[Items from a dataset]
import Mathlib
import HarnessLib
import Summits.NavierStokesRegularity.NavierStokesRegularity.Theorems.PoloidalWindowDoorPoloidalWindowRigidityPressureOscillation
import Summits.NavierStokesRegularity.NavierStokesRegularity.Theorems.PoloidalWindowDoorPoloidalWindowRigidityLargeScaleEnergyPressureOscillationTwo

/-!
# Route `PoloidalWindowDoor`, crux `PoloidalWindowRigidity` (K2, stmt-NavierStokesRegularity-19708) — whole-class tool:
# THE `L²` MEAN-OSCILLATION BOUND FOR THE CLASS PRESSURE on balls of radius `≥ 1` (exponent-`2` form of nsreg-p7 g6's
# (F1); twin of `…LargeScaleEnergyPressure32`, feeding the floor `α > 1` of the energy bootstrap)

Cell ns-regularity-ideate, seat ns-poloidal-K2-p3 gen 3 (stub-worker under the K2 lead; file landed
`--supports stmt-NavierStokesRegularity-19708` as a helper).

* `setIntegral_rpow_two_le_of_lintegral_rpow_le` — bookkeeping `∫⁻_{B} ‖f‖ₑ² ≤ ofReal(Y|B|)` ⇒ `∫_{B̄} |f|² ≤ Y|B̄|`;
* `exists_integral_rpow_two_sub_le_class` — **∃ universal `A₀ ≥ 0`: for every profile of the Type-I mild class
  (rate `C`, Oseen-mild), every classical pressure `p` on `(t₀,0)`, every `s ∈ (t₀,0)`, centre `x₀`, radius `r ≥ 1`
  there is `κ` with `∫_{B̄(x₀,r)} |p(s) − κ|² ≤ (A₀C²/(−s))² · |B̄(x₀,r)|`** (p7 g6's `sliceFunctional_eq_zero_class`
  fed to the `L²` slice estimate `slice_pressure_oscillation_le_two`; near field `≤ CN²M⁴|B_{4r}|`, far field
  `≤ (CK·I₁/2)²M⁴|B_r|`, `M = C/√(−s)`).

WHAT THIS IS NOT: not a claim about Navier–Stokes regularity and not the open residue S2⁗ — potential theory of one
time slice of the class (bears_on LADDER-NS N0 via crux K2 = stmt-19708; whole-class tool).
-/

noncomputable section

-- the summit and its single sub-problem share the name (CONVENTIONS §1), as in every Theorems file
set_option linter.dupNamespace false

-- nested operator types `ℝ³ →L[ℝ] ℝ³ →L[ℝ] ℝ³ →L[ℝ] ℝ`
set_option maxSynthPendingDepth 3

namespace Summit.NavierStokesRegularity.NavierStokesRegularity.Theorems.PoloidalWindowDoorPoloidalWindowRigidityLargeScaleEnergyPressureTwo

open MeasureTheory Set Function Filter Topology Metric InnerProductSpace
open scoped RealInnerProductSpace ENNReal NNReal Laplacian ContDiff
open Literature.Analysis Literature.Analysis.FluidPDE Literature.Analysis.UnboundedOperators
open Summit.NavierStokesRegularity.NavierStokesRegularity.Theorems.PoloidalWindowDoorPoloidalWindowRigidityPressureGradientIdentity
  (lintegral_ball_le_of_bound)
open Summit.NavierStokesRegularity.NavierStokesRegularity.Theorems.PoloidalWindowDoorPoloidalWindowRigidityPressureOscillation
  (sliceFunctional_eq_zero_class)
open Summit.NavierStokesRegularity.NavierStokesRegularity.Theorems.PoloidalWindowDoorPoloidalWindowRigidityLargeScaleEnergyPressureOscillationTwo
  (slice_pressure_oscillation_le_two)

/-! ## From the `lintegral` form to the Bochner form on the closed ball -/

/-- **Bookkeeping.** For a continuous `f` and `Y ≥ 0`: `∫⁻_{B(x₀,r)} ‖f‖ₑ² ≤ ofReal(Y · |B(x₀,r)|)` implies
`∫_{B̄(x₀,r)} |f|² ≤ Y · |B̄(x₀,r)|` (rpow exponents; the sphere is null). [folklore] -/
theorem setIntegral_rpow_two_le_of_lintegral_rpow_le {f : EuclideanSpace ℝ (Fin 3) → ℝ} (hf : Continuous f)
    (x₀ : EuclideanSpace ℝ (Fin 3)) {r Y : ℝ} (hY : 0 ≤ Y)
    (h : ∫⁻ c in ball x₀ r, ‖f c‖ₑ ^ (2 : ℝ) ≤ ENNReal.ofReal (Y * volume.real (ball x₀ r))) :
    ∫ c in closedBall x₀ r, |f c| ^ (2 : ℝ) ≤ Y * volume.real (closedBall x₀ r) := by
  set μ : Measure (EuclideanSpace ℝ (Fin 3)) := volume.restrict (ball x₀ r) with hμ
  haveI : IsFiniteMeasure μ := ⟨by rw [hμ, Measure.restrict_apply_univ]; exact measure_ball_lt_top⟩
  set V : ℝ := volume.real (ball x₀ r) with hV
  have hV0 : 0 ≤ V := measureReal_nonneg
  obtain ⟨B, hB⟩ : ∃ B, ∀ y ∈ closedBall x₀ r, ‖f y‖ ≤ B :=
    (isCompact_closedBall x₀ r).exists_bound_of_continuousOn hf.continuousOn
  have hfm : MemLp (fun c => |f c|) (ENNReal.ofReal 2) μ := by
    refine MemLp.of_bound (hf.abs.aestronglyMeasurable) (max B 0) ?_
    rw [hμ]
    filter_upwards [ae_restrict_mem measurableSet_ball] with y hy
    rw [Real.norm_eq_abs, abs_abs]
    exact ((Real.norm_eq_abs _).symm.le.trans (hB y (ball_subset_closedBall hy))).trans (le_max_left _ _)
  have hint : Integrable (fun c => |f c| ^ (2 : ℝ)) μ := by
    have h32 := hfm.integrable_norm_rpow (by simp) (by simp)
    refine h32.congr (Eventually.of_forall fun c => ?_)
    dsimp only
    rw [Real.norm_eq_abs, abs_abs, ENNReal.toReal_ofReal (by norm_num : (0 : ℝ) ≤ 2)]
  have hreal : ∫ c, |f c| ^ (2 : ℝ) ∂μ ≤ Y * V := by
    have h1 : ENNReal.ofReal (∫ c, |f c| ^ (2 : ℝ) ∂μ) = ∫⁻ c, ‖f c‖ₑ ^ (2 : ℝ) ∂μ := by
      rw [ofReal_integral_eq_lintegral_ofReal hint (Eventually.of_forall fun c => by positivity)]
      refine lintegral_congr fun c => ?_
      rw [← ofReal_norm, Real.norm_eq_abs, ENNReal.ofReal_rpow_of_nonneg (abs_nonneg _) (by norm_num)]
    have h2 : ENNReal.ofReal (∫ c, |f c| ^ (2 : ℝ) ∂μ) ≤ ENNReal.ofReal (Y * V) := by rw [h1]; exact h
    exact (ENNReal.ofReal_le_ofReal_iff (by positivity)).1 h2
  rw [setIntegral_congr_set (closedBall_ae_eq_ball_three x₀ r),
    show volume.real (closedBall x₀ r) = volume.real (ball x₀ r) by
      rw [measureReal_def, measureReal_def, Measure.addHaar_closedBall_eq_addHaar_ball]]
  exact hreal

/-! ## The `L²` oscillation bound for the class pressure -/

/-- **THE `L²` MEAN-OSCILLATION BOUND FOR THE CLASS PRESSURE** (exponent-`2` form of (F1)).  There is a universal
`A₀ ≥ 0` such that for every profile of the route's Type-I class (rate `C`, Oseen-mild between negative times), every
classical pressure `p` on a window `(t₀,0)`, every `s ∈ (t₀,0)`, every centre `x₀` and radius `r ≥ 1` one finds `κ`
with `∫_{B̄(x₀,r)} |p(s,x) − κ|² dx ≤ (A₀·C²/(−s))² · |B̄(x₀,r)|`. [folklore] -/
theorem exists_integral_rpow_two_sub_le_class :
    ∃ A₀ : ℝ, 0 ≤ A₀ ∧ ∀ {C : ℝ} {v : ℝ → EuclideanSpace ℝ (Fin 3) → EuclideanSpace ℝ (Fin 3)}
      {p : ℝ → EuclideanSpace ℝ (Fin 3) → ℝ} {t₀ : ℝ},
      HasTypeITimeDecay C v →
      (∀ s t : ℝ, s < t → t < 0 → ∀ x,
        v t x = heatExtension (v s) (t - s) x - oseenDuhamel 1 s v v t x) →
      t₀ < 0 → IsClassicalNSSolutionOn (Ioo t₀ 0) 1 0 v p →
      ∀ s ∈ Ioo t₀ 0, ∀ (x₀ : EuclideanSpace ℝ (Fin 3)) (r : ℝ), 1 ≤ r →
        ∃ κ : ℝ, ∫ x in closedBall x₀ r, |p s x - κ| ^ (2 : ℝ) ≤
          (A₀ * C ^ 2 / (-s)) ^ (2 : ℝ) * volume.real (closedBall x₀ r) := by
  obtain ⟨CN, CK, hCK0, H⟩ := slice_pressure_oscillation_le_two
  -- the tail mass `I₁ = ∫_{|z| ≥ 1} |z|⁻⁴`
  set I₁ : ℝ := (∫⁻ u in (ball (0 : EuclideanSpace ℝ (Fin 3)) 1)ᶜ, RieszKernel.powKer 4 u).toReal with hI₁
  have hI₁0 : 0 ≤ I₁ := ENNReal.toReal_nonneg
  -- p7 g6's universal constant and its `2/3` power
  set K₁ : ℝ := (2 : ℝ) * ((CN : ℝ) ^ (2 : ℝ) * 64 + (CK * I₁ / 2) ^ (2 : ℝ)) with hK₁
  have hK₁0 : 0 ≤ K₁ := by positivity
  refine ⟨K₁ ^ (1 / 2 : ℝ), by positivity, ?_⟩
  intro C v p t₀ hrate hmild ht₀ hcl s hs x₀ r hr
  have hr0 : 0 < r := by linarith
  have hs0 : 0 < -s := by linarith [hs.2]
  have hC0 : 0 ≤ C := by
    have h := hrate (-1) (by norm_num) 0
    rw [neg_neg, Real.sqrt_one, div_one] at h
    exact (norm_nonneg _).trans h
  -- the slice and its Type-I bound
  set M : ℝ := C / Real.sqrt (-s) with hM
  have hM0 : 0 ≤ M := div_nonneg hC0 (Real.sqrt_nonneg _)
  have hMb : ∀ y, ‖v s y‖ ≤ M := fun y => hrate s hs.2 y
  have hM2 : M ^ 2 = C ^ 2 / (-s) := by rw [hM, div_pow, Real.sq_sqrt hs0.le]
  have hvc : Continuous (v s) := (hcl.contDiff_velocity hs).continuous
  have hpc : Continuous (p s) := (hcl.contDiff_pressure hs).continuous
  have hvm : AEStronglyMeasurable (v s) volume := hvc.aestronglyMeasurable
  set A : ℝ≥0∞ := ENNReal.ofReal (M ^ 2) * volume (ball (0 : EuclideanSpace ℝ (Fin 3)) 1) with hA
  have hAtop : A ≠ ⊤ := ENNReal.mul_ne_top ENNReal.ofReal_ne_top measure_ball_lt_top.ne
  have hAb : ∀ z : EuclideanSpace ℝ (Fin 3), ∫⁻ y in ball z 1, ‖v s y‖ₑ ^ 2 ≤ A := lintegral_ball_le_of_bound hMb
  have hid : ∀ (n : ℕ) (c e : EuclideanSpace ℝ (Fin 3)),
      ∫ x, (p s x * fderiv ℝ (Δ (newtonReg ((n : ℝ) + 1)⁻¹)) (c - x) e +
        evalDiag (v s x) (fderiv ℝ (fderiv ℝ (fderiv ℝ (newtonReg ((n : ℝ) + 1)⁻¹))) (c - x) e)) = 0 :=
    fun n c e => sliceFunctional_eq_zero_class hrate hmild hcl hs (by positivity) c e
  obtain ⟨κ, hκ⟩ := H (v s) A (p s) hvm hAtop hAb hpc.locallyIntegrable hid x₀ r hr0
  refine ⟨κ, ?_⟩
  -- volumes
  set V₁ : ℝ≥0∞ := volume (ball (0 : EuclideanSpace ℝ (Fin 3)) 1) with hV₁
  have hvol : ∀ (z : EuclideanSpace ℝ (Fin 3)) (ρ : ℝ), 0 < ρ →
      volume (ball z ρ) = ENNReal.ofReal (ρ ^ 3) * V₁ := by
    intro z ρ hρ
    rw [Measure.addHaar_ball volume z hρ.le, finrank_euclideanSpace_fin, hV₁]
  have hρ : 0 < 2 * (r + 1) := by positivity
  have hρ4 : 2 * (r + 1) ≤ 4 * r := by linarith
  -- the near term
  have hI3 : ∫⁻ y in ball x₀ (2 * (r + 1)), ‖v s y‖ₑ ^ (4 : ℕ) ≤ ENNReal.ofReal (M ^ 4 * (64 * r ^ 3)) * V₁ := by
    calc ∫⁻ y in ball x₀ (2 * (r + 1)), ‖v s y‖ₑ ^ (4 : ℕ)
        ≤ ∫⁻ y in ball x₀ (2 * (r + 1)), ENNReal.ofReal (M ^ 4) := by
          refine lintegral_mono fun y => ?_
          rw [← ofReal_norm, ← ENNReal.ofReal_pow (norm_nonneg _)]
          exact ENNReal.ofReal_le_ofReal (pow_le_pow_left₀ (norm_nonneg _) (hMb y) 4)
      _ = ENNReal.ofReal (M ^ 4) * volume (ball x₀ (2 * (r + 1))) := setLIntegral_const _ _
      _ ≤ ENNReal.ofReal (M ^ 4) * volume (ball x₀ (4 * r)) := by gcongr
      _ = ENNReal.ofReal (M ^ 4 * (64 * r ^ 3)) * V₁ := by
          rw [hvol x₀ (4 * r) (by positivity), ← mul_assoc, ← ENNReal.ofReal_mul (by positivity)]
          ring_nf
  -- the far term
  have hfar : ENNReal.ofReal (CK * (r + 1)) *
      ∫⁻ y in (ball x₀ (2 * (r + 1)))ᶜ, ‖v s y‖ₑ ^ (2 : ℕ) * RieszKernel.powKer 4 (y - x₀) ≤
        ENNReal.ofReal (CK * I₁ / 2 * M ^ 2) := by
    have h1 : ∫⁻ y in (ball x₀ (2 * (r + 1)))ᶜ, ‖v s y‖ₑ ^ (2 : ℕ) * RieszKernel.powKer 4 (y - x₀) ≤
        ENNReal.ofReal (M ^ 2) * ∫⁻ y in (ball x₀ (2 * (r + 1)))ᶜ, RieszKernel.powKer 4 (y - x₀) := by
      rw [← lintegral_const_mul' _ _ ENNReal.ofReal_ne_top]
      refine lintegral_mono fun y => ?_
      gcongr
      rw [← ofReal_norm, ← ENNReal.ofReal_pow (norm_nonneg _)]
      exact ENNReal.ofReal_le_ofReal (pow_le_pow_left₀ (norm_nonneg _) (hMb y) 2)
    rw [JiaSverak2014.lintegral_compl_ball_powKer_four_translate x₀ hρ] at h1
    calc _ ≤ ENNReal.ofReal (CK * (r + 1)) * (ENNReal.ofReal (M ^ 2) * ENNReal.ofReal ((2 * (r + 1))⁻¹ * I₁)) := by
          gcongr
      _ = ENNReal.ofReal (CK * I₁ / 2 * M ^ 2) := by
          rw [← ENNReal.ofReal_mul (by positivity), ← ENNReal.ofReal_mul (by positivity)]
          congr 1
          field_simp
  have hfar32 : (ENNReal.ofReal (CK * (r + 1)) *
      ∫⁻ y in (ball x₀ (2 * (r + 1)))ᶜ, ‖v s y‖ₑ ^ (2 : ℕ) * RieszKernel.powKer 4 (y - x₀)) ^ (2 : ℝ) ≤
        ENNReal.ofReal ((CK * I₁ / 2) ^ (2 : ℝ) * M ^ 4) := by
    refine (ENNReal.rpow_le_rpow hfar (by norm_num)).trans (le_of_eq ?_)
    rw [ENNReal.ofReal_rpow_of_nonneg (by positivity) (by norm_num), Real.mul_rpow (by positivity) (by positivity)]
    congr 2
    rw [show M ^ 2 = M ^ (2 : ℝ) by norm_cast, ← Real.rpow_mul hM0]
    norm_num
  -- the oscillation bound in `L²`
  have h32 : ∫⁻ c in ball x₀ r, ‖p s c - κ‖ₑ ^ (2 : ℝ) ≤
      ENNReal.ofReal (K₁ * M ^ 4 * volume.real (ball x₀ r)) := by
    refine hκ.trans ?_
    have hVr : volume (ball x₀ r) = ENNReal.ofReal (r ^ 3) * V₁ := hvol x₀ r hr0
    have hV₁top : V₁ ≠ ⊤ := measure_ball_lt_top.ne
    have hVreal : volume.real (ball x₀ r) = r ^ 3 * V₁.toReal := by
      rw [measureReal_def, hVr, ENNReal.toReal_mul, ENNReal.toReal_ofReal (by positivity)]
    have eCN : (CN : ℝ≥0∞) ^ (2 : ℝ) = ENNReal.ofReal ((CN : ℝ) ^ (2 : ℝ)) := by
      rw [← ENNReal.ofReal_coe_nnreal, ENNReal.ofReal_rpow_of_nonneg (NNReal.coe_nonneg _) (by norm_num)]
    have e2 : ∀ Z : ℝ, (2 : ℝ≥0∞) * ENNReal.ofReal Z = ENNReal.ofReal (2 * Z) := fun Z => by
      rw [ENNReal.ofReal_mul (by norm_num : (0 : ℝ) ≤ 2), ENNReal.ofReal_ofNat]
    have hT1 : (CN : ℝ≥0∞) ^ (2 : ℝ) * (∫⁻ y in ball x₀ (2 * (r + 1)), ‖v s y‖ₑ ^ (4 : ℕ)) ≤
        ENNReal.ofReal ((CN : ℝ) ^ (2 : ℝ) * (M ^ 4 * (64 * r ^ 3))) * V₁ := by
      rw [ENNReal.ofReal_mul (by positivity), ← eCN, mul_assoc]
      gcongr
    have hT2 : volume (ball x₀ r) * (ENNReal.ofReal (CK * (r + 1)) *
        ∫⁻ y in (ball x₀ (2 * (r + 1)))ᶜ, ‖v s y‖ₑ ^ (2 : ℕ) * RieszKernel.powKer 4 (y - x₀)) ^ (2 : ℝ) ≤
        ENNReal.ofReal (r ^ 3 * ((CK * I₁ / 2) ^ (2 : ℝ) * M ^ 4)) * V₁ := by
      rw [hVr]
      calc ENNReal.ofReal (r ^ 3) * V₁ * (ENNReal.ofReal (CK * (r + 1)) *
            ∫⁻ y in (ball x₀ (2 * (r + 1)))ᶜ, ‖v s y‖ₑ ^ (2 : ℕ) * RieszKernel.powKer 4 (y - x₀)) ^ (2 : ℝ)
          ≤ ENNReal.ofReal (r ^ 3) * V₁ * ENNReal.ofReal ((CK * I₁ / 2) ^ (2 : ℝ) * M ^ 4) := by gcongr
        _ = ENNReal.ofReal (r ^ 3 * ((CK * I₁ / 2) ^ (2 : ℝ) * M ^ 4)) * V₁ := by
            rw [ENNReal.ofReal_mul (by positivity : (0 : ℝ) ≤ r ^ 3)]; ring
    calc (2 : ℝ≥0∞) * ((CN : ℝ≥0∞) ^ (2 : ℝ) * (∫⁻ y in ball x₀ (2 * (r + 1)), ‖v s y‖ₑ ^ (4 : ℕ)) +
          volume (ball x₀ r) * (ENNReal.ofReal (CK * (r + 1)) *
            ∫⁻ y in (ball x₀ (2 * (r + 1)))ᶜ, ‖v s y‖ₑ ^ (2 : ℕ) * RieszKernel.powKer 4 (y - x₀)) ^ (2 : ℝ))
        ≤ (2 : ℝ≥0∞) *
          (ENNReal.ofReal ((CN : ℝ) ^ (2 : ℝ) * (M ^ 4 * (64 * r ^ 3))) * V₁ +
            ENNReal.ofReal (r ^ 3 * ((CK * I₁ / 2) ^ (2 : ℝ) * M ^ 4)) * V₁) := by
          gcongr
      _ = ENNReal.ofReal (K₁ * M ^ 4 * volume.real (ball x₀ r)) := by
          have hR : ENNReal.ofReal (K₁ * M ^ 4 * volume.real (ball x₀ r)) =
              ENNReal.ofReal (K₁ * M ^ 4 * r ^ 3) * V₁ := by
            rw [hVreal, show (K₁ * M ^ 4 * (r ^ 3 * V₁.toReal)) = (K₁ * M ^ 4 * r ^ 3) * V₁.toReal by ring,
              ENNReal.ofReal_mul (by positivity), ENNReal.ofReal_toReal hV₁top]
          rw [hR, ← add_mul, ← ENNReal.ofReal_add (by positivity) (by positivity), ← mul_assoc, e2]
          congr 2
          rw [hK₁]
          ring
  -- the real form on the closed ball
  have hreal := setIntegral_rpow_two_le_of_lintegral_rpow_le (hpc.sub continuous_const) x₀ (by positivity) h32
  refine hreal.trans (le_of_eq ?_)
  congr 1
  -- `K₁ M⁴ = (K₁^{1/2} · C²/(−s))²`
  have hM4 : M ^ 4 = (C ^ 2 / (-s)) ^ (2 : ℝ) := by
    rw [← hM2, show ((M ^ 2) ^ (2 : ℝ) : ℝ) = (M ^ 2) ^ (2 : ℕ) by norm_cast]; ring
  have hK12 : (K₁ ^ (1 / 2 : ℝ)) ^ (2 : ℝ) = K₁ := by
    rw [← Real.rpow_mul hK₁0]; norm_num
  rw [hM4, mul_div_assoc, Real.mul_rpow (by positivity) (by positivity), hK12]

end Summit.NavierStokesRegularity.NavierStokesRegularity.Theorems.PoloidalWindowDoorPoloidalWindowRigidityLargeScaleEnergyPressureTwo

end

* * *

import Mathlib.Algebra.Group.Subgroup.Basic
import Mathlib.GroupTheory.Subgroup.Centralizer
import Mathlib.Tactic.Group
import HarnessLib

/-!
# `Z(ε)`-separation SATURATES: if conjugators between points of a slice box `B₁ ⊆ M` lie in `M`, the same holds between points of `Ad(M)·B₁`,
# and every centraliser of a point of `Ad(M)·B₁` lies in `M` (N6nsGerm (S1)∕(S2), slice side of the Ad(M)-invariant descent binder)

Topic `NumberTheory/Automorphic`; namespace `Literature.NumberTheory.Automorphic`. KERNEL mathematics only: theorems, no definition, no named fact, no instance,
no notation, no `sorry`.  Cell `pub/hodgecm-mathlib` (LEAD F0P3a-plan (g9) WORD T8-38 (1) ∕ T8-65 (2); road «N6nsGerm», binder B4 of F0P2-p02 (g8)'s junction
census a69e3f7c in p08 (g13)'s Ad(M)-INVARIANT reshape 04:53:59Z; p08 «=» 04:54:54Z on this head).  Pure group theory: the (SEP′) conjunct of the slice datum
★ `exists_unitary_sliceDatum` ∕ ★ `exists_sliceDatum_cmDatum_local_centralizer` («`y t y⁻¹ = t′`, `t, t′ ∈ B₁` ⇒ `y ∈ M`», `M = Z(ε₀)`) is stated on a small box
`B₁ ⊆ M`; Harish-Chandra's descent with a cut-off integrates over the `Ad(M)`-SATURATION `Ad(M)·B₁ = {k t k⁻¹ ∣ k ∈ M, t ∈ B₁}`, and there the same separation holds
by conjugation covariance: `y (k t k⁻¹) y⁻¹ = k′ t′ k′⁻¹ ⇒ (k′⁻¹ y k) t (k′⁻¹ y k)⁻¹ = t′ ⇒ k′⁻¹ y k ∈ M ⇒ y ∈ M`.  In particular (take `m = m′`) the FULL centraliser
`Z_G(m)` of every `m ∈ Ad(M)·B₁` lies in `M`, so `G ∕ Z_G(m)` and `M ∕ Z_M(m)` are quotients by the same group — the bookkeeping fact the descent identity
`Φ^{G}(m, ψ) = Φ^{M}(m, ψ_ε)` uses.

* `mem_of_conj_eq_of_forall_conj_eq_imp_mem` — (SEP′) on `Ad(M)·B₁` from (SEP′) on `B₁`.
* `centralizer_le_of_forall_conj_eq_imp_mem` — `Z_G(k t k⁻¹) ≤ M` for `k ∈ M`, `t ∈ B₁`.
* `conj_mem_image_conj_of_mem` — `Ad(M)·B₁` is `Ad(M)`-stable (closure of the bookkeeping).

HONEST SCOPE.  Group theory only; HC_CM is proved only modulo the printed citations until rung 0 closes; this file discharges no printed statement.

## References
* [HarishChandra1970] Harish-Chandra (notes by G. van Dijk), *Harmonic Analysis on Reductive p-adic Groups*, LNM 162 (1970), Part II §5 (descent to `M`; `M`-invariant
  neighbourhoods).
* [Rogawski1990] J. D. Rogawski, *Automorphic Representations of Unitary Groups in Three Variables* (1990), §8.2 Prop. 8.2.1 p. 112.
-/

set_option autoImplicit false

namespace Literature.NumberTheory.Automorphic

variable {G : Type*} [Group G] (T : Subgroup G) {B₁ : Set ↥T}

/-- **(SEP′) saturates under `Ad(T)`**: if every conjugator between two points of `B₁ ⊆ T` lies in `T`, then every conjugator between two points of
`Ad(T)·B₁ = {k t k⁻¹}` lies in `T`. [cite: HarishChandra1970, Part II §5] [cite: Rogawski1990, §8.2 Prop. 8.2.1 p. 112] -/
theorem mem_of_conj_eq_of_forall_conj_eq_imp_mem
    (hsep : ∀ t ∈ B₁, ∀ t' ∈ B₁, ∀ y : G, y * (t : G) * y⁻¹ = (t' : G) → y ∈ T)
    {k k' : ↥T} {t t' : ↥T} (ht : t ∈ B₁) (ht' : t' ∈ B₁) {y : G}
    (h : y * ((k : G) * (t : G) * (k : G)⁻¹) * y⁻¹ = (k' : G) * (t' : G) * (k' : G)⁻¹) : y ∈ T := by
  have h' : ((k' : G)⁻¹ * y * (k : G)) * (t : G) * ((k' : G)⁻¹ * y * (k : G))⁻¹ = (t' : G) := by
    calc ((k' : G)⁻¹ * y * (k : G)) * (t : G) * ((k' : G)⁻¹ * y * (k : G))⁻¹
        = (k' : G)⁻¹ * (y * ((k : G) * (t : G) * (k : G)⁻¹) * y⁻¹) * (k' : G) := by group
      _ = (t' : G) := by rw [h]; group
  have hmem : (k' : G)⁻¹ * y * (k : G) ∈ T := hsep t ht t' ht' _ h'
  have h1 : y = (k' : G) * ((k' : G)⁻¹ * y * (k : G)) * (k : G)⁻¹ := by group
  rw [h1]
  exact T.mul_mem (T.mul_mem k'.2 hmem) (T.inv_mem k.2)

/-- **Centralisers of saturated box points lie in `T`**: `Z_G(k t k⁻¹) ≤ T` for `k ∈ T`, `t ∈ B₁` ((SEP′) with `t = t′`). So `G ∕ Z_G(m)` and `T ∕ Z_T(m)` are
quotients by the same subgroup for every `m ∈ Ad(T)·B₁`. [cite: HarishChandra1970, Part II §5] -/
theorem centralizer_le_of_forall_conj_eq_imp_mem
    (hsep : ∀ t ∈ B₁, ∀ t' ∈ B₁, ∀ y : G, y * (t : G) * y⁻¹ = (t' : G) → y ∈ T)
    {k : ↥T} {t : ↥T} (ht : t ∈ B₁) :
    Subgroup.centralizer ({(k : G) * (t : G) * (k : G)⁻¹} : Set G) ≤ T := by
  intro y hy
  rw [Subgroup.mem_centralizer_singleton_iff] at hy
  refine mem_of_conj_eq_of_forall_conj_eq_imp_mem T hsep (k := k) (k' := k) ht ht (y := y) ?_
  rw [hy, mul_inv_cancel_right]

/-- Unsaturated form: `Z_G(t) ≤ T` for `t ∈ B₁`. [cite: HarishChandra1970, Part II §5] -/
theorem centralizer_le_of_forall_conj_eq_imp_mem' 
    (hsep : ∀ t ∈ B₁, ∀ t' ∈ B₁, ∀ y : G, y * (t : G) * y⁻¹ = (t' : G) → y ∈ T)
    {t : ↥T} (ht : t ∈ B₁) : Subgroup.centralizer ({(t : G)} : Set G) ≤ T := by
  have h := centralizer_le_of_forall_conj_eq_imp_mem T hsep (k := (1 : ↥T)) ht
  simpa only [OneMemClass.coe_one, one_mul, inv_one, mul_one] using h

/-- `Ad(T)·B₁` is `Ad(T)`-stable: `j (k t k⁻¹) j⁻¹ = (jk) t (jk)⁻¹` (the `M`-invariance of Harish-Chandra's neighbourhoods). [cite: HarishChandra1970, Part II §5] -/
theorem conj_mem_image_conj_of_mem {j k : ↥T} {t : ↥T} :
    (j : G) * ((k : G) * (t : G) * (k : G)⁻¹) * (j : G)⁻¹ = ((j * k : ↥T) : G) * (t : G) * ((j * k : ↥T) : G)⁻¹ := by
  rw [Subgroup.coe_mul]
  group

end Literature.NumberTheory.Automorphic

WORK ORDER: Of the lines above, retype only those from the line containing "have hM2 : M" through the line containing "(norm_nonneg _) (hMb y) 4)", including both, exactly.

OUTPUT OF THE EXERCISE:
  have hM2 : M ^ 2 = C ^ 2 / (-s) := by rw [hM, div_pow, Real.sq_sqrt hs0.le]
  have hvc : Continuous (v s) := (hcl.contDiff_velocity hs).continuous
  have hpc : Continuous (p s) := (hcl.contDiff_pressure hs).continuous
  have hvm : AEStronglyMeasurable (v s) volume := hvc.aestronglyMeasurable
  set A : ℝ≥0∞ := ENNReal.ofReal (M ^ 2) * volume (ball (0 : EuclideanSpace ℝ (Fin 3)) 1) with hA
  have hAtop : A ≠ ⊤ := ENNReal.mul_ne_top ENNReal.ofReal_ne_top measure_ball_lt_top.ne
  have hAb : ∀ z : EuclideanSpace ℝ (Fin 3), ∫⁻ y in ball z 1, ‖v s y‖ₑ ^ 2 ≤ A := lintegral_ball_le_of_bound hMb
  have hid : ∀ (n : ℕ) (c e : EuclideanSpace ℝ (Fin 3)),
      ∫ x, (p s x * fderiv ℝ (Δ (newtonReg ((n : ℝ) + 1)⁻¹)) (c - x) e +
        evalDiag (v s x) (fderiv ℝ (fderiv ℝ (fderiv ℝ (newtonReg ((n : ℝ) + 1)⁻¹))) (c - x) e)) = 0 :=
    fun n c e => sliceFunctional_eq_zero_class hrate hmild hcl hs (by positivity) c e
  obtain ⟨κ, hκ⟩ := H (v s) A (p s) hvm hAtop hAb hpc.locallyIntegrable hid x₀ r hr0
  refine ⟨κ, ?_⟩
  -- volumes
  set V₁ : ℝ≥0∞ := volume (ball (0 : EuclideanSpace ℝ (Fin 3)) 1) with hV₁
  have hvol : ∀ (z : EuclideanSpace ℝ (Fin 3)) (ρ : ℝ), 0 < ρ →
      volume (ball z ρ) = ENNReal.ofReal (ρ ^ 3) * V₁ := by
    intro z ρ hρ
    rw [Measure.addHaar_ball volume z hρ.le, finrank_euclideanSpace_fin, hV₁]
  have hρ : 0 < 2 * (r + 1) := by positivity
  have hρ4 : 2 * (r + 1) ≤ 4 * r := by linarith
  -- the near term
  have hI3 : ∫⁻ y in ball x₀ (2 * (r + 1)), ‖v s y‖ₑ ^ (4 : ℕ) ≤ ENNReal.ofReal (M ^ 4 * (64 * r ^ 3)) * V₁ := by
    calc ∫⁻ y in ball x₀ (2 * (r + 1)), ‖v s y‖ₑ ^ (4 : ℕ)
        ≤ ∫⁻ y in ball x₀ (2 * (r + 1)), ENNReal.ofReal (M ^ 4) := by
          refine lintegral_mono fun y => ?_
          rw [← ofReal_norm, ← ENNReal.ofReal_pow (norm_nonneg _)]
          exact ENNReal.ofReal_le_ofReal (pow_le_pow_left₀ (norm_nonneg _) (hMb y) 4)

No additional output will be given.